私のために、尽くしてくれたはずの景斗は、とても申し訳なさそうな顔をしていて
何故だかすごく、苦しそうだった。

「ユウさんに、辛いもの見せて、ごめん。
追い詰めて、ごめん。
全部、僕のわがままだ」

握られた私の手に、ぎゅっと力がこもる。
まるで、心臓を掴まれているようだ。
苦しむ景斗の表情とともに、軋むこの手のひらとともに、私の胸も、痛い。

頭では理解できている。
景斗にありがとうと言わなければ。
私のために、慣れない喧嘩をHARUへ吹っかけてくれたんだ。

あの頼りなくて私に守られてばっかりだった景斗が。
ちゃんと私を、助けにきてくれたのだ。

そうなんだよね?

「……私のために、してくれたんでしょ?」

私は精一杯微笑んだ。
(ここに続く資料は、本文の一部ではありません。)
import Mathlib
import Summits.NavierStokesRegularity.FluidComputer.TransportSkewLattice
import Literature.Analysis.FunctionSpaces.LatticeFirstOrderAdjoint
import HarnessLib

/-!
# The transport term on the lattice Sobolev scale, III: the dissipation sign and the one-sided bound `hA` for the linearised operator (instab g16, cell `ns-blowup`, 2026-08-27)

HONEST FRAMING (human ruling D-0035): nothing here is a claim about Navier–Stokes blow-up.
WHAT THIS IS NOT: not NS evidence — inequalities for coefficient families on `ℤ^d` composed from
parts I–II (`TransportCommutatorLattice`, `TransportSkewLattice`) and the tree's `Lattice*` toolkit.
No flow, set `W` or certificate is constructed; the host `U` is abstract data (a rapidly decreasing,
real, divergence-free coefficient vector), not the ABC flow.

PURPOSE. The third (C2) input `hA` of `GalerkinOneSidedLipschitz.galerkin_oneSided_uniform_transport`
(p472299; `HOME/instab/BETA2-SPEC.md` §5/§5′): a ONE-SIDED bound in the `H²` pairing for the
linearised operator `A d = νΔd − ℙ(T_U d + T_d U)` (transport by the host + stretching of the host),
with ANY constant. Here, with `G = Λ² d`:

* §1 `re_pairing_freqDeriv_freqDeriv_le_zero`, `re_pairing_wmul_two_laplacian_le_zero` —
  DISSIPATION HAS A SIGN: `Re ⟨Λ² ∂_j∂_j d, Λ² d⟩ = −‖∂_j Λ² d‖₀² ≤ 0`, hence `Re ⟨Λ² Δ d, Λ² d⟩ ≤ 0`
  (`Lattice.pairing_freqDeriv_left`, `Lattice.toReal_eNormSq_zero_eq_re_pairing`).
* §2 `abs_re_pairing_wmul_two_stretching_le` — STRETCHING costs the first-slot bound of part I:
  `|Re ⟨Λ² T_c x, Λ² d⟩| ≤ 2·(2π card d)·A₃(x)·‖c‖₂·‖d‖₂` (`eNormSq_two_transport_le` + Cauchy–Schwarz
  `Lattice.norm_pairing_le`).
* §3 `re_pairing_wmul_two_linearised_le` — **`hA`**: for `ν ≥ 0`, a rapidly decreasing real
  divergence-free host coefficient vector `U = (U_j)` with a `V`-valued companion family `Uv`
  (the same host read as the ADVECTED target), coordinate functionals `π_j` of norm `≤ 1`, and
  `d ∈ H³` (finiteness only):
  `Re ⟨Λ²(νΔd − T_U d − T_{π∘d} Uv), Λ² d⟩ ≤ (6π ∑_j A₂(U_j) + 4π·card d·A₃(Uv)) ‖d‖₂²`
  — the three pieces §1, part II's transport form, §2. The Leray symbol is omitted here: by
  `TransportSkewLattice.pairing_apply_eq_of_isSelfAdjoint` it drops out against a divergence-free `d`.

All constants are explicit and crude (any `ω₀` serves (C2)); nothing is optimised.
-/

noncomputable section

namespace Summit.NavierStokesRegularity.FluidComputer.TransportLinearisedLattice

open Finset
open Literature.Analysis.FunctionSpaces Literature.Analysis.FunctionSpaces.Lattice
open Literature.Analysis.FunctionSpaces.Torus
open Summit.NavierStokesRegularity.FluidComputer.TransportCommutatorLattice
open Summit.NavierStokesRegularity.FluidComputer.TransportSkewLattice
open scoped ENNReal NNReal InnerProductSpace ComplexConjugate

variable {d : Type*} [Fintype d]
variable {V : Type*} [NormedAddCommGroup V] [InnerProductSpace ℂ V] [CompleteSpace V]

/-! ## §0 A finiteness helper -/

omit [InnerProductSpace ℂ V] [CompleteSpace V] in
/-- Finite sums of `H^s` families are in `H^s` (Minkowski `Lattice.eNorm_add_le`). -/
theorem eNormSq_finset_sum_lt_top {ι : Type*} (F : Finset ι) {s : ℝ}
    {c : ι → (d → ℤ) → V} (h : ∀ i ∈ F, eNormSq s (c i) < ∞) : eNormSq s (∑ i ∈ F, c i) < ∞ := by
  classical
  induction F using Finset.induction_on with
  | empty => simp [eNormSq]
  | insert i F hi ih =>
      rw [Finset.sum_insert hi, ← eNorm_lt_top_iff]
      refine (eNorm_add_le s _ _).trans_lt (ENNReal.add_lt_top.2 ⟨?_, ?_⟩)
      · exact eNorm_lt_top_iff.2 (h i (Finset.mem_insert_self i F))
      · exact eNorm_lt_top_iff.2 (ih fun k hk => h k (Finset.mem_insert_of_mem hk))

/-! ## §1 Dissipation has a sign -/

omit [CompleteSpace V] in
/-- `Re ⟨∂_j ∂_j G, G⟩ = −‖∂_j G‖₀² ≤ 0` for `G ∈ H¹` (skew-adjointness of `∂_j`). -/
theorem re_pairing_freqDeriv_freqDeriv_le_zero (j : d) {G : (d → ℤ) → V} (hG : eNormSq 1 G < ∞) :
    (pairing (freqDeriv j (freqDeriv j G)) G).re ≤ 0 := by
  have hdG : eNormSq 0 (freqDeriv j G) < ∞ :=
    (eNormSq_freqDeriv_le 0 j G).trans_lt (ENNReal.mul_lt_top ENNReal.ofReal_lt_top (by rwa [zero_add]))
  rw [pairing_freqDeriv_left j (freqDeriv j G) G, Complex.neg_re, neg_nonpos,
    ← toReal_eNormSq_zero_eq_re_pairing hdG]
  exact ENNReal.toReal_nonneg

omit [CompleteSpace V] in
/-- **Dissipation has a sign in `H²`**: `Re ⟨Λ² (∑_j ∂_j∂_j d), Λ² d⟩ ≤ 0` for `d ∈ H³` (finiteness
only). -/
theorem re_pairing_wmul_two_laplacian_le_zero {u : (d → ℤ) → V} (hu : eNormSq 3 u < ∞) :
    (pairing (wmul 2 (∑ j, freqDeriv j (freqDeriv j u))) (wmul 2 u)).re ≤ 0 := by
  have hG1 : eNormSq 1 (wmul 2 u) < ∞ := by rw [eNormSq_wmul]; norm_num; exact hu
  -- rewrite `Λ² ∂_j∂_j u = ∂_j∂_j (Λ² u)`
  have hcomm : wmul 2 (∑ j, freqDeriv j (freqDeriv j u)) =
      ∑ j, freqDeriv j (freqDeriv j (wmul 2 u)) := by
    rw [wmul_finset_sum]
    exact Finset.sum_congr rfl fun j _ => by rw [wmul_freqDeriv, wmul_freqDeriv]
  -- termwise summability (H⁻¹ against H¹)
  have hs : ∀ j, Summable fun k => ⟪freqDeriv j (freqDeriv j (wmul 2 u)) k, wmul 2 u k⟫_ℂ := by
    intro j
    have h1 : eNormSq 0 (freqDeriv j (wmul 2 u)) < ∞ :=
      (eNormSq_freqDeriv_le 0 j _).trans_lt (ENNReal.mul_lt_top ENNReal.ofReal_lt_top (by
        rwa [zero_add]))
    have h2 : eNormSq (-1) (freqDeriv j (freqDeriv j (wmul 2 u))) < ∞ :=
      (eNormSq_freqDeriv_le (-1) j _).trans_lt (ENNReal.mul_lt_top ENNReal.ofReal_lt_top (by
        rw [show (-1 : ℝ) + 1 = 0 by norm_num]; exact h1))
    exact summable_inner h2 (by rw [neg_neg]; exact hG1)
  rw [hcomm, pairing_finset_sum_left_of_summable _ fun j _ => hs j, Complex.re_sum]
  exact Finset.sum_nonpos fun j _ => re_pairing_freqDeriv_freqDeriv_le_zero j hG1

/-! ## §2 Stretching costs the first-slot bound -/

omit [CompleteSpace V] in
/-- **The stretching term in `H²`**: with the advecting components dominated by `c`
(`|y_j(p)| ≤ ‖c p‖`) and the advected target `x` with `A₃(x) = ∑⟨l⟩³‖x l‖ < ∞`,
`|Re ⟨Λ² T_y x, Λ² v⟩| ≤ 2·(2π card d)·A₃(x)·‖c‖₂·‖v‖₂` for `c, v ∈ H²`. -/
theorem abs_re_pairing_wmul_two_stretching_le {E' : Type*} [NormedAddCommGroup E']
    (y : d → (d → ℤ) → ℂ) (c : (d → ℤ) → E') (hyc : ∀ j p, ‖y j p‖ ≤ ‖c p‖)
    (x : (d → ℤ) → V) (hx : ∑' l, ENNReal.ofReal (sobolevWeight 3 l) * ‖x l‖ₑ < ∞)
    (hc : eNormSq 2 c < ∞) {v : (d → ℤ) → V} (hv : eNormSq 2 v < ∞) :
    |(pairing (wmul 2 (∑ j, conv (scal (y j)) (freqDeriv j x))) (wmul 2 v)).re| ≤
      2 * ((Fintype.card d : ℝ) * (2 * Real.pi)) *
        (∑' l, ENNReal.ofReal (sobolevWeight 3 l) * ‖x l‖ₑ).toReal *
          (eNorm 2 c).toReal * (eNorm 2 v).toReal := by
  set T := ∑ j, conv (scal (y j) : (d → ℤ) → (V →L[ℂ] V)) (freqDeriv j x) with hT
  set A₃ := ∑' l, ENNReal.ofReal (sobolevWeight 3 l) * ‖x l‖ₑ with hA₃
  have hsq : eNormSq 2 T ≤ 4 * ((Fintype.card d : ℝ≥0∞) * ENNReal.ofReal (2 * Real.pi)) ^ 2 *
      A₃ ^ 2 * eNormSq 2 c := eNormSq_two_transport_le y c hyc x
  -- pass to `eNorm` (square roots)
  have hT2 : eNorm 2 T ≤ 2 * ((Fintype.card d : ℝ≥0∞) * ENNReal.ofReal (2 * Real.pi)) * A₃ *
      eNorm 2 c := by
    have h4 : (4 : ℝ≥0∞) = 2 ^ 2 := by norm_num
    rw [h4, ← mul_pow, ← mul_pow, ← eNorm_pow_two, ← eNorm_pow_two 2 c, ← mul_pow] at hsq
    exact (ENNReal.pow_le_pow_left_iff two_ne_zero).1 hsq
  have hTfin : eNormSq 2 T < ∞ := by
    refine hsq.trans_lt ?_
    refine ENNReal.mul_lt_top (ENNReal.mul_lt_top (ENNReal.mul_lt_top (by norm_num)
      (ENNReal.pow_lt_top (ENNReal.mul_lt_top (by simp) ENNReal.ofReal_lt_top))) (ENNReal.pow_lt_top hx)) hc
  have hT0 : eNormSq 0 (wmul 2 T) < ∞ := by rw [eNormSq_wmul, zero_add]; exact hTfin
  have hv0 : eNormSq (-0) (wmul 2 v) < ∞ := by rw [neg_zero, eNormSq_wmul, zero_add]; exact hv
  have hfin : 2 * ((Fintype.card d : ℝ≥0∞) * ENNReal.ofReal (2 * Real.pi)) * A₃ * eNorm 2 c ≠ ∞ :=
    ENNReal.mul_ne_top (ENNReal.mul_ne_top (ENNReal.mul_ne_top (by norm_num)
      (ENNReal.mul_ne_top (by simp) ENNReal.ofReal_ne_top)) hx.ne) (eNorm_lt_top_iff.2 hc).ne
  have hT2' : eNorm 0 (wmul 2 T) ≤ 2 * ((Fintype.card d : ℝ≥0∞) * ENNReal.ofReal (2 * Real.pi)) *
      A₃ * eNorm 2 c := by rw [eNorm_wmul, zero_add]; exact hT2
  have hTreal : (eNorm 0 (wmul 2 T)).toReal ≤ 2 * ((Fintype.card d : ℝ) * (2 * Real.pi)) *
      A₃.toReal * (eNorm 2 c).toReal := by
    have := ENNReal.toReal_mono hfin hT2'
    rw [ENNReal.toReal_mul, ENNReal.toReal_mul, ENNReal.toReal_mul, ENNReal.toReal_mul,
      ENNReal.toReal_ofReal (by positivity)] at this
    simpa using this
  have hv' : (eNorm (-0) (wmul 2 v)).toReal = (eNorm 2 v).toReal := by
    rw [neg_zero, eNorm_wmul, zero_add]
  calc |(pairing (wmul 2 T) (wmul 2 v)).re| ≤ ‖pairing (wmul 2 T) (wmul 2 v)‖ :=
        Complex.abs_re_le_norm _
    _ ≤ (eNorm 0 (wmul 2 T)).toReal * (eNorm (-0) (wmul 2 v)).toReal := norm_pairing_le hT0 hv0
    _ ≤ (2 * ((Fintype.card d : ℝ) * (2 * Real.pi)) * A₃.toReal * (eNorm 2 c).toReal) *
          (eNorm 2 v).toReal := by
        rw [hv']; exact mul_le_mul_of_nonneg_right hTreal ENNReal.toReal_nonneg

/-! ## §3 The one-sided bound `hA` for the linearised operator -/

/-- **`hA` for `A d = νΔd − T_U d − T_{π∘d} Uv` in the `H²` pairing** (Leray symbol omitted — it
drops out against divergence-free `d` by part II §3): for `ν ≥ 0`, a rapidly decreasing, real,
divergence-free host coefficient vector `U`, its `V`-valued companion `Uv` with `A₃(Uv) < ∞`,
coordinate functionals `π_j` of norm `≤ 1`, and `d ∈ H³`,
`Re ⟨Λ²(ν ∑_j ∂_j∂_j d − T_U d − T_{π∘d} Uv), Λ² d⟩ ≤ (6π ∑_j A₂(U_j) + 4π·card d·A₃(Uv))·‖d‖₂²`. -/
theorem re_pairing_wmul_two_linearised_le {ν : ℝ} (hν : 0 ≤ ν) (U : d → (d → ℤ) → ℂ)
    (hU : ∀ j, RapidDecay (U j)) (hUreal : ∀ j p, U j (-p) = conj (U j p))
    (hUdiv : ∑ j, freqDeriv j (U j) = 0) (Uv : (d → ℤ) → V)
    (hUv : ∑' l, ENNReal.ofReal (sobolevWeight 3 l) * ‖Uv l‖ₑ < ∞)
    (π : d → (V →L[ℂ] ℂ)) (hπ : ∀ j, ‖π j‖ ≤ 1) {u : (d → ℤ) → V} (hu : eNormSq 3 u < ∞) :
    (pairing (wmul 2 ((ν : ℂ) • (∑ j, freqDeriv j (freqDeriv j u))
        - ∑ j, conv (scal (U j)) (freqDeriv j u)
        - ∑ j, conv (scal (fun p => π j (u p))) (freqDeriv j Uv))) (wmul 2 u)).re ≤
      (6 * Real.pi * (∑ j, (symbNorm 2 (scal (U j) : (d → ℤ) → (V →L[ℂ] V))).toReal)
        + 2 * ((Fintype.card d : ℝ) * (2 * Real.pi)) *
          (∑' l, ENNReal.ofReal (sobolevWeight 3 l) * ‖Uv l‖ₑ).toReal) * (eNorm 2 u).toReal ^ 2 := by
  -- names
  set L := ∑ j, freqDeriv j (freqDeriv j u) with hL
  set T₁ := ∑ j, conv (scal (U j) : (d → ℤ) → (V →L[ℂ] V)) (freqDeriv j u) with hT₁
  set T₂ := ∑ j, conv (scal (fun p => π j (u p)) : (d → ℤ) → (V →L[ℂ] V)) (freqDeriv j Uv) with hT₂
  set G := wmul 2 u with hG
  have hu2 : eNormSq 2 u < ∞ := (eNormSq_mono (by norm_num : (2 : ℝ) ≤ 3) u).trans_lt hu
  have hG1 : eNormSq 1 G < ∞ := by rw [hG, eNormSq_wmul]; norm_num; exact hu
  have hG0' : eNormSq (-0) G < ∞ := by
    rw [neg_zero]; exact (eNormSq_mono zero_le_one _).trans_lt hG1
  have hGm1 : eNormSq (-(-1)) G < ∞ := by rw [neg_neg]; exact hG1
  -- (1) summability of the three pairings against G
  have hsL : Summable fun k => ⟪wmul 2 ((ν : ℂ) • L) k, G k⟫_ℂ := by
    -- `Λ² (ν L) ∈ H⁻¹`
    have hL1 : eNormSq (-1) (wmul 2 ((ν : ℂ) • L)) < ∞ := by
      rw [eNormSq_wmul, show (-1 : ℝ) + 2 = 1 by norm_num, eNormSq_const_smul]
      refine ENNReal.mul_lt_top (by simp) ?_
      -- `L ∈ H¹` from `u ∈ H³`
      have h2j : ∀ j, eNormSq 2 (freqDeriv j u) < ∞ := fun j =>
        (eNormSq_freqDeriv_le 2 j _).trans_lt (ENNReal.mul_lt_top ENNReal.ofReal_lt_top (by
          rw [show (2 : ℝ) + 1 = 3 by norm_num]; exact hu))
      have : ∀ j, eNormSq 1 (freqDeriv j (freqDeriv j u)) < ∞ := fun j =>
        (eNormSq_freqDeriv_le 1 j _).trans_lt (ENNReal.mul_lt_top ENNReal.ofReal_lt_top (by
          rw [show (1 : ℝ) + 1 = 2 by norm_num]; exact h2j j))
      rw [hL]
      exact eNormSq_finset_sum_lt_top _ fun j _ => this j
    exact summable_inner hL1 hGm1
  have hT₁fin : eNormSq 0 (wmul 2 T₁) < ∞ := by
    rw [eNormSq_wmul, zero_add, hT₁]
    refine eNormSq_finset_sum_lt_top _ fun j _ => eNormSq_conv_lt_top (hU j).scal ?_
    exact (eNormSq_freqDeriv_le 2 j u).trans_lt (ENNReal.mul_lt_top ENNReal.ofReal_lt_top (by
      rw [show (2 : ℝ) + 1 = 3 by norm_num]; exact hu))
  have hsT₁ : Summable fun k => ⟪wmul 2 T₁ k, G k⟫_ℂ := summable_inner hT₁fin hG0'
  have hyc : ∀ j p, ‖(fun p => π j (u p)) p‖ ≤ ‖u p‖ := fun j p =>
    ((π j).le_opNorm (u p)).trans (mul_le_of_le_one_left (norm_nonneg _) (hπ j))
  have hT₂fin : eNormSq 0 (wmul 2 T₂) < ∞ := by
    rw [eNormSq_wmul, zero_add, hT₂]
    refine (eNormSq_two_transport_le _ u hyc Uv).trans_lt ?_
    exact ENNReal.mul_lt_top (ENNReal.mul_lt_top (ENNReal.mul_lt_top (by norm_num)
      (ENNReal.pow_lt_top (ENNReal.mul_lt_top (by simp) ENNReal.ofReal_lt_top)))
      (ENNReal.pow_lt_top hUv)) hu2
  have hsT₂ : Summable fun k => ⟪wmul 2 T₂ k, G k⟫_ℂ := summable_inner hT₂fin hG0'
  -- (2) split the pairing
  have hsplit : pairing (wmul 2 ((ν : ℂ) • L - T₁ - T₂)) G =
      pairing (wmul 2 ((ν : ℂ) • L)) G - pairing (wmul 2 T₁) G - pairing (wmul 2 T₂) G := by
    have hw : wmul 2 ((ν : ℂ) • L - T₁ - T₂) = wmul 2 ((ν : ℂ) • L) - wmul 2 T₁ - wmul 2 T₂ := by
      funext k; simp only [wmul_apply, Pi.sub_apply, smul_sub]
    have hs12 : Summable fun k => ⟪(wmul 2 ((ν : ℂ) • L) - wmul 2 T₁) k, G k⟫_ℂ :=
      (hsL.sub hsT₁).congr fun k => by rw [Pi.sub_apply, inner_sub_left]
    rw [hw, pairing_sub_left hs12 hsT₂, pairing_sub_left hsL hsT₁]
  -- (3) the three bounds
  have h1 : (pairing (wmul 2 ((ν : ℂ) • L)) G).re ≤ 0 := by
    have hw : wmul 2 ((ν : ℂ) • L) = (ν : ℂ) • wmul 2 L := by
      funext k; simp only [wmul_apply, Pi.smul_apply, smul_smul, mul_comm]
    rw [hw, pairing_smul_left, Complex.mul_re, Complex.conj_re, Complex.conj_im,
      Complex.ofReal_re, Complex.ofReal_im, neg_zero, zero_mul, sub_zero]
    exact mul_nonpos_of_nonneg_of_nonpos hν (re_pairing_wmul_two_laplacian_le_zero hu)
  have h2 : |(pairing (wmul 2 T₁) G).re| ≤
      6 * Real.pi * (∑ j, (symbNorm 2 (scal (U j) : (d → ℤ) → (V →L[ℂ] V))).toReal) *
        (eNorm 2 u).toReal ^ 2 := abs_re_pairing_wmul_two_transport_le U hU hUreal hUdiv hu
  have h3 : |(pairing (wmul 2 T₂) G).re| ≤ 2 * ((Fintype.card d : ℝ) * (2 * Real.pi)) *
      (∑' l, ENNReal.ofReal (sobolevWeight 3 l) * ‖Uv l‖ₑ).toReal *
        (eNorm 2 u).toReal * (eNorm 2 u).toReal :=
    abs_re_pairing_wmul_two_stretching_le _ u hyc Uv hUv hu2 hu2
  rw [hsplit, Complex.sub_re, Complex.sub_re]
  have h2' := neg_le_of_abs_le h2
  have h3' := neg_le_of_abs_le h3
  rw [mul_assoc, ← sq] at h3'
  have hn : 0 ≤ (eNorm 2 u).toReal ^ 2 := sq_nonneg _
  linarith [h1, h2', h3']

end Summit.NavierStokesRegularity.FluidComputer.TransportLinearisedLattice

end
だけど、憔悴の色は隠しきれなかった。
そんな私を見て、景斗は目を逸らしながら唇を噛む。

ああ、景斗にバレバレだ。
私の心の中の悲壮。
HARUのことが、諦めきれない。

私のことを幸せにすると言ってくれなかったHARU。
失望したくせにどうしてだろう。
どうしようもなく、愛おしい。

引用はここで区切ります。